Une nuit... un canard.

Une poule a couvé des oeufs de cane. Onze canetons sont nés; l'un d'eux est plus petit que les autres.

Sa mère poule, sans qu'on sût pourquoi, le criblait de coups de bec. Je le pris chez moi, je l'installai dans une jatte à fraises où il eut, tout de suite, l'air d'un citron, et, dès qu'il fut guéri de ses coups de bec, il devint insupportable. Le matin, se dépétrant de ses chiffons, sautant du nid, en se dandinant, minuscule sur de larges pieds, il traversait toute la maison pour arriver devant mon lit. Là, ses courtes ailes jaunes haut dressées, le bec fendu jusqu'aux oreilles, ses yeux pointus luisant d'une malice extraordinaire, il poussait des clameurs aiguës, afin d'obtenir sa première pâtée qu'il engloutissait. Puis, il frétillait du croupion, cisaillait des brins de nattes par-ci, par-là, histoire d'essayer son bec, et salissait tout autour de lui, en se baignant dans un de ces plats bruns qui vont au four pour y cuire, souvent, l'un de ses semblables. Mais il était très drôle parce qu'il paraissait avoir conscience de son importance. Devenu grand, il me fallut l'éloigner, au moins le jour, car il coupait les étoffes d'une bec sûr de son tranchant. On le lâcha dans le jardin, où il eut pour mission de manger les escargots qui mangent la salade. Il avala les escargots ... et la salade !

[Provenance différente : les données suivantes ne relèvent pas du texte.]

/-
Copyright (c) 2026 the pub-hodgecm-mathlib formalisation cell (harness21).  Prover seat hodgecm-mathlib-K2E1-p15 (g3), Track B ∕ K2-LIT, h413 = `stmt-HodgeConjecture-24833`,
R90-TF section S8 «ContSpec-n½», (V) road, deal S8-R153 sequel: the ★ row-6 EIGEN head and the ★ general-LEVEL print of the `χ`-Eisenstein exports of `U(2,1)_{L∕L⁺}`, re-run
KEEPING the core's (E5) one line longer, so that (E2-bd) — the joint local bound `hEbd` (★ `locally_bounded_of_core_letters_cm_three`) — is EXPORTED next to (E1)–(E4).
-/
import Summits.HodgeConjecture.HodgeConjecture.Theorems.K2E1ChiEisensteinJointLocalBoundCMThree            -- 📤 p863548 (this seat): `locally_bounded_of_core_letters_cm_three`
import Summits.HodgeConjecture.HodgeConjecture.Theorems.K2E1ChiEisensteinMeromorphicExportsLevelCMThree    -- ★ row 8 LEVEL (K2E1-p16): the level print (+ ★ row 6 EIGEN head, ★ row 7b, ★ row 8 M1 §1 transitively)
import HarnessLib

/-!
# S8 (V) road — `K2E1ChiEisensteinMeromorphicExportsWithBoundCMThree`: the `χ`-Eisenstein exports of `U(2,1)_{L∕L⁺}` WITH the joint local bound (E2-bd) — ★ row 6 EIGEN head and ★
# row 8 LEVEL print re-run keeping (E5), `hEbd` exported on `Pᶜ`

Track B ∕ K2-LIT, crux h413 = `stmt-HodgeConjecture-24833`, route of record `HCCMUnconditional`; cell `hodgecm-mathlib`, R90-TF programme, section S8 «ContSpec-n½», the (V) road
(★ p863385 `resGMidBlock_ne_bot_assembly`, binder `hEbd`).  THEOREMS ONLY (no `def`, no `instance`, no `notation`, no named-fact hypothesis, no `sorry`; default heartbeats); lane
`--supports stmt-HodgeConjecture-24833 --as helper` (count-neutral).  CLOSES NO SOCKET.  The two ★ heads — `chiEisenstein_meromorphic_exports_cm_three_of_letters_of_eigen` (row 6,
K2E1-p16) and `chiEisenstein_meromorphic_exports_level_cm_three` (row 8) — are reproduced BYTE-FOR-BYTE (same binders, same proof), with ONE change: the core's (E5) clause is kept in
the final `obtain` and fed to ★ `locally_bounded_of_core_letters_cm_three`, so the conclusion carries ONE MORE conjunct, (E2-bd):
`∀ z₁ ∉ P, ∀ K compact, ∃ V ∈ 𝓝 z₁, ∃ M, ∀ z ∈ V, ∀ g ∈ K, ‖Ec z g‖ ≤ M`.  No ★ file is edited; consumers switch by appending `_with_bound` to the head's name.
* §1 **`chiEisenstein_meromorphic_exports_cm_three_of_letters_of_eigen_with_bound`** (row 6 EIGEN + (E2-bd)).
* §2 **`chiEisenstein_meromorphic_exports_level_cm_three_with_bound`** (row 8 LEVEL + (E2-bd)) — the (V) road's `hEbd` is then PAID modulo the pole ledger `{1<Re} ∖ Sp ⊆ Pᶜ`
  (★ `hEbd_of_core_letters_cm_three`'s shape; K2E2-p12's (c)).
HONEST LABEL: HC_CM is proved only modulo the 7 printed citations (2 remaining named inputs: hLiu418 = `stmt-HodgeConjecture-24832`, h413 = `stmt-HodgeConjecture-24833`) until
rung 0 closes; REL ≠ ★ ≠ BUILT; (E2-bd) is ONE letter of the (V) road — paying it retires no socket by itself; count-neutral.

## References
* [BernsteinLapid2019] J. Bernstein, E. Lapid, *On the meromorphic continuation of Eisenstein series*, J. Amer. Math. Soc. 37 (2024), Thm 2.3, §4, §7.
* [MoeglinWaldspurger1995] C. Mœglin, J.-L. Waldspurger, *Spectral Decomposition and Eisenstein Series* (1995), II.1.7, IV.1.8–IV.1.11.
-/

set_option autoImplicit false
set_option linter.dupNamespace false  -- the mandated namespace repeats the summit's segment (`HodgeConjecture.HodgeConjecture`)

noncomputable section

open MeasureTheory Measure Filter Topology Set NumberField IsDedekindDomain
open scoped NNReal ENNReal Classical ComplexConjugate
open Literature.MeasureTheory.Group Literature.NumberTheory Literature.NumberTheory.Automorphic Literature.NumberTheory.Automorphic.UnitaryGroup AdelicGroupData
open Literature.NumberTheory.Automorphic.Arthur2013.Leaves.TECR
open Literature.NumberTheory.GaloisRepresentations (HeckeCharacter)
open Summit.HodgeConjecture.HodgeConjecture.Cruxes.H413.K2E1BorelEisensteinU
open Summit.HodgeConjecture.HodgeConjecture.Cruxes.H413.K2E1BLBorelSpacesU2Defs
open Summit.HodgeConjecture.HodgeConjecture.Cruxes.H413.K2E1BLBorelOperatorsU2Defs
open Summit.HodgeConjecture.HodgeConjecture.Cruxes.H413.K2E1CharacterEisensteinU2Defs
open Summit.HodgeConjecture.HodgeConjecture.Cruxes.H413.K2E1ChiSectionSpaceU2Defs
open Summit.HodgeConjecture.HodgeConjecture.Cruxes.H413.K2E1ChiEisensteinMeromorphicExportsU2Global (meromorphicOn_patch_of_coDiscrete)
open Summit.HodgeConjecture.HodgeConjecture.Cruxes.H413.K2E1CharacterEisensteinU3PairDefs (IsChiSectionPair IsChiSection.isChiSectionPair_of_trivial)
open Summit.HodgeConjecture.HodgeConjecture.Cruxes.H413.K2E1ChiEisensteinMeromorphicExportsU3GlobalCM (exists_imp_of exists₆_imp_of)
open Summit.HodgeConjecture.HodgeConjecture.Cruxes.H413.K2E1BLIotaClosedEmbeddingU3 (iotaBound_cm_three)
open Summit.HodgeConjecture.HodgeConjecture.Cruxes.H413.K2E1ChiEisensteinMeromorphicExportsU2GlobalCM (meromorphicOn_apply_of_pi)
open Summit.HodgeConjecture.HodgeConjecture.Cruxes.H413.K2E1ChiEisensteinBallPackageCMThreeEigen (exists_chiPair_ball_package_cm_three_of_eigen)
open Summit.HodgeConjecture.HodgeConjecture.Cruxes.H413.K2E1ChiEisensteinMeromorphicExportsU3GlobalEigen (chiEisenstein_meromorphic_exports_core_of_packages_cm_three_of_eigen)
open Summit.HodgeConjecture.HodgeConjecture.Cruxes.H413.K2E1ChiConvDataLevelCMThree (exists_chi_convData_level_cm_three)
open Summit.HodgeConjecture.HodgeConjecture.Cruxes.H413.K2E1ChiEisensteinMeromorphicExportsM1CMThree (one_apply_torus isAutomorphic_one exists_scatteringCoords_of_basis_cm_three_one)
open Summit.HodgeConjecture.HodgeConjecture.Cruxes.H413.K2E1ChiEisensteinJointLocalBoundCMThree (locally_bounded_of_core_letters_cm_three)

namespace Summit.HodgeConjecture.HodgeConjecture.Cruxes.H413.K2E1ChiEisensteinMeromorphicExportsWithBoundCMThree

variable (L : Type) [Field L] [NumberField L] [IsCMField L]
  [MeasurableSpace (quasiSplit (↥(maximalRealSubfield L)) L (IsCMField.complexConj L) 3).Adelic] [BorelSpace (quasiSplit (↥(maximalRealSubfield L)) L (IsCMField.complexConj L) 3).Adelic]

Ses frères ayant disparu, un à un, du côté de la cuisine, il fut question de sa propre disparition, à laquelle je m'opposai énergiquement. Comme s'il avait compris ce danger, il se montra de plus en plus sauvage, faisant des trous dans la haie pour aller naviguer sur la rivière, maraudant, pillant les petits pois, les groseilles, le cassis et volant de la pâtée au chien de garde. Il découchait pendant plusieurs nuits de suite; on le croyait perdu, et il revenait, traînant de l'aile, s'étant battu avec les chats du voisinage.

- Tant qu'on ne lui aura pas rogné les ailes, disait la gardienne de très mauvaise humeur, ce canard-là aura des idées !

Seulement, il était si beau ! Un col vert à reflets d'émeraude..., un habit aux basques barrées de bleu paon sur un gilet de moire argentée. On n'osait pas le rogner, couper dans ces soieries miroitantes !

Or, un jour où passait justement là-haut, très haut, en plein azur, le triangle de ses frères sauvages, il disparut. Sur un signe mystérieux, il les rejoignit.

- Un canard de cinq livres ! s'envoler comme un hanneton ! gémissait la gardienne, scandalisée, je le disais bien qu'il fallait le rogner...

Une nuit d'automne, je fus réveillée par un cri singulier, un appel strident, j'écoutai. Un oiseau se débattait-il sous la morsure d'un ennemi, loutre ou brochet ?...

Trois nuits de suite, je fus réveillée par ce cri semblant se rapprocher de la maison pour demander du secours.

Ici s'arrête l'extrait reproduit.